/-- `FluxCellPricedGap`, the statement of `stub_fluxCellPricedGap` — THE FLUX-CELL PRICED GAP (the card's joint census = card
flux-tube-thomson-8d K1 with `D_{R,η} ↦ #charged(1/100)` and `e(hcp*) ↦ e*`; HARDEST, XL): there are
radii `ρ₀ ≥ 1` (cell truncation), `ρ₁` (rule input), `ρ₂` (rule support), constants `κ > 0`, `C`, and a
LOCAL TRANSFER RULE `Grule : (environment, centre) ↦ vector field on ℝ⁸` such that for every finite
injective configuration (i) the transfer field `G_y = Σᵢ Grule(envᵢ, yᵢ)` is square-integrable, weakly
divergence-free relative to the union of the cell tubes, and each summand is supported within `ρ₂·nnᵢ`
of its centre (3-D projection) — the hypotheses `stub_confinedThomson` consumes, plus locality — and
(ii) the pinned site functionals satisfy `N·e* + κ·#charged(y) − C·N^{2/3} ≤ Σᵢ λᵢ(y)`.
Content: exactness of the local wall-flux rule on the Lennard-Jones periodic minimiser family (the bet:
hcp `(a, c/a)` and fcc — fcc Voronoi cells are mirror-complete so `G = 0` is exact there; hcp's six
inclined facets are not mirrors, `σ_h ≈ 2.7e−6 > 0` at `G = 0`, so the rule must supply the true hcp
facet flux as a function of the cell), quadratic domination of the confinement loss by the phonon cost
near it (jitterbug falsifier), and the Hales-type one-centre inequality with transfers for `λ` over the
census's finite case lattice (ico/FK cells credited only `+2.4 %` in `T`; raw one-centre value `5.9 %`
low — `TetrahedralFrustrationNarrow` evasion (i)).  Why it might fail: a periodic configuration with
mean `λ` below `e*` for every local rule of bounded radii (e.g. if the LJ minimiser is a long-period
Barlow word the rule is not exact on), or second-order jitterbug credit exceeding the routable phonon
cost at every radius.  Leans on: `IsChargeFree`, `nearestDist` (BondGraph), `PeriodicConfiguration`
(tree); SoftFourRings (14234, open) for the case analysis; sibling `chargedEnergyGap_iff_noBoundary`
says `C = 0` w.l.o.g. -/
def FluxCellPricedGap : Prop :=
  ∃ (ρ₀ ρ₁ ρ₂ κ C : ℝ) (Grule : Finset E3 → E3 → E8 → E8), 1 ≤ ρ₀ ∧ 0 < κ ∧
    (∀ (N : ℕ) (y : Fin N → E3), Function.Injective y →
      MemLp (transferField ρ₁ Grule y) 2 volume ∧
      (∀ φ : E8 → ℝ, IsTest φ →
        ∫ z in tube (⋃ i, cell ρ₀ y i), ⟪transferField ρ₁ Grule y z, gradient φ z⟫ = 0) ∧
      (∀ (i : Fin N) (z : E8), Grule (env ρ₁ y i) (y i) z ≠ 0 →
        dist (proj z) (y i) < ρ₂ * nearestDist y i)) ∧
    ∀ (N : ℕ) (y : Fin N → E3), Function.Injective y →
      (N : ℝ) * (⨅ Q : PeriodicConfiguration 3, Q.energyPerParticle lennardJones) +
          κ * (Nat.card {i : Fin N // ¬ IsChargeFree (1 / 100 : ℝ) y i} : ℝ) -
          C * (N : ℝ) ^ (2 / 3 : ℝ) ≤
        ∑ i, siteFunctional ρ₀ ρ₁ Grule y i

========

All the lines above should come back exactly as written.

/-- `FluxCellPricedGap`, the statement of `stub_fluxCellPricedGap` — THE FLUX-CELL PRICED GAP (the card's joint census = card
flux-tube-thomson-8d K1 with `D_{R,η} ↦ #charged(1/100)` and `e(hcp*) ↦ e*`; HARDEST, XL): there are
radii `ρ₀ ≥ 1` (cell truncation), `ρ₁` (rule input), `ρ₂` (rule support), constants `κ > 0`, `C`, and a
LOCAL TRANSFER RULE `Grule : (environment, centre) ↦ vector field on ℝ⁸` such that for every finite
injective configuration (i) the transfer field `G_y = Σᵢ Grule(envᵢ, yᵢ)` is square-integrable, weakly
divergence-free relative to the union of the cell tubes, and each summand is supported within `ρ₂·nnᵢ`
of its centre (3-D projection) — the hypotheses `stub_confinedThomson` consumes, plus locality — and
(ii) the pinned site functionals satisfy `N·e* + κ·#charged(y) − C·N^{2/3} ≤ Σᵢ λᵢ(y)`.
Content: exactness of the local wall-flux rule on the Lennard-Jones periodic minimiser family (the bet:
hcp `(a, c/a)` and fcc — fcc Voronoi cells are mirror-complete so `G = 0` is exact there; hcp's six
inclined facets are not mirrors, `σ_h ≈ 2.7e−6 > 0` at `G = 0`, so the rule must supply the true hcp
facet flux as a function of the cell), quadratic domination of the confinement loss by the phonon cost
near it (jitterbug falsifier), and the Hales-type one-centre inequality with transfers for `λ` over the
census's finite case lattice (ico/FK cells credited only `+2.4 %` in `T`; raw one-centre value `5.9 %`
low — `TetrahedralFrustrationNarrow` evasion (i)).  Why it might fail: a periodic configuration with
mean `λ` below `e*` for every local rule of bounded radii (e.g. if the LJ minimiser is a long-period
Barlow word the rule is not exact on), or second-order jitterbug credit exceeding the routable phonon
cost at every radius.  Leans on: `IsChargeFree`, `nearestDist` (BondGraph), `PeriodicConfiguration`
(tree); SoftFourRings (14234, open) for the case analysis; sibling `chargedEnergyGap_iff_noBoundary`
says `C = 0` w.l.o.g. -/
def FluxCellPricedGap : Prop :=
  ∃ (ρ₀ ρ₁ ρ₂ κ C : ℝ) (Grule : Finset E3 → E3 → E8 → E8), 1 ≤ ρ₀ ∧ 0 < κ ∧
    (∀ (N : ℕ) (y : Fin N → E3), Function.Injective y →
      MemLp (transferField ρ₁ Grule y) 2 volume ∧
      (∀ φ : E8 → ℝ, IsTest φ →
        ∫ z in tube (⋃ i, cell ρ₀ y i), ⟪transferField ρ₁ Grule y z, gradient φ z⟫ = 0) ∧
      (∀ (i : Fin N) (z : E8), Grule (env ρ₁ y i) (y i) z ≠ 0 →
        dist (proj z) (y i) < ρ₂ * nearestDist y i)) ∧
    ∀ (N : ℕ) (y : Fin N → E3), Function.Injective y →
      (N : ℝ) * (⨅ Q : PeriodicConfiguration 3, Q.energyPerParticle lennardJones) +
          κ * (Nat.card {i : Fin N // ¬ IsChargeFree (1 / 100 : ℝ) y i} : ℝ) -
          C * (N : ℝ) ^ (2 / 3 : ℝ) ≤
        ∑ i, siteFunctional ρ₀ ρ₁ Grule y i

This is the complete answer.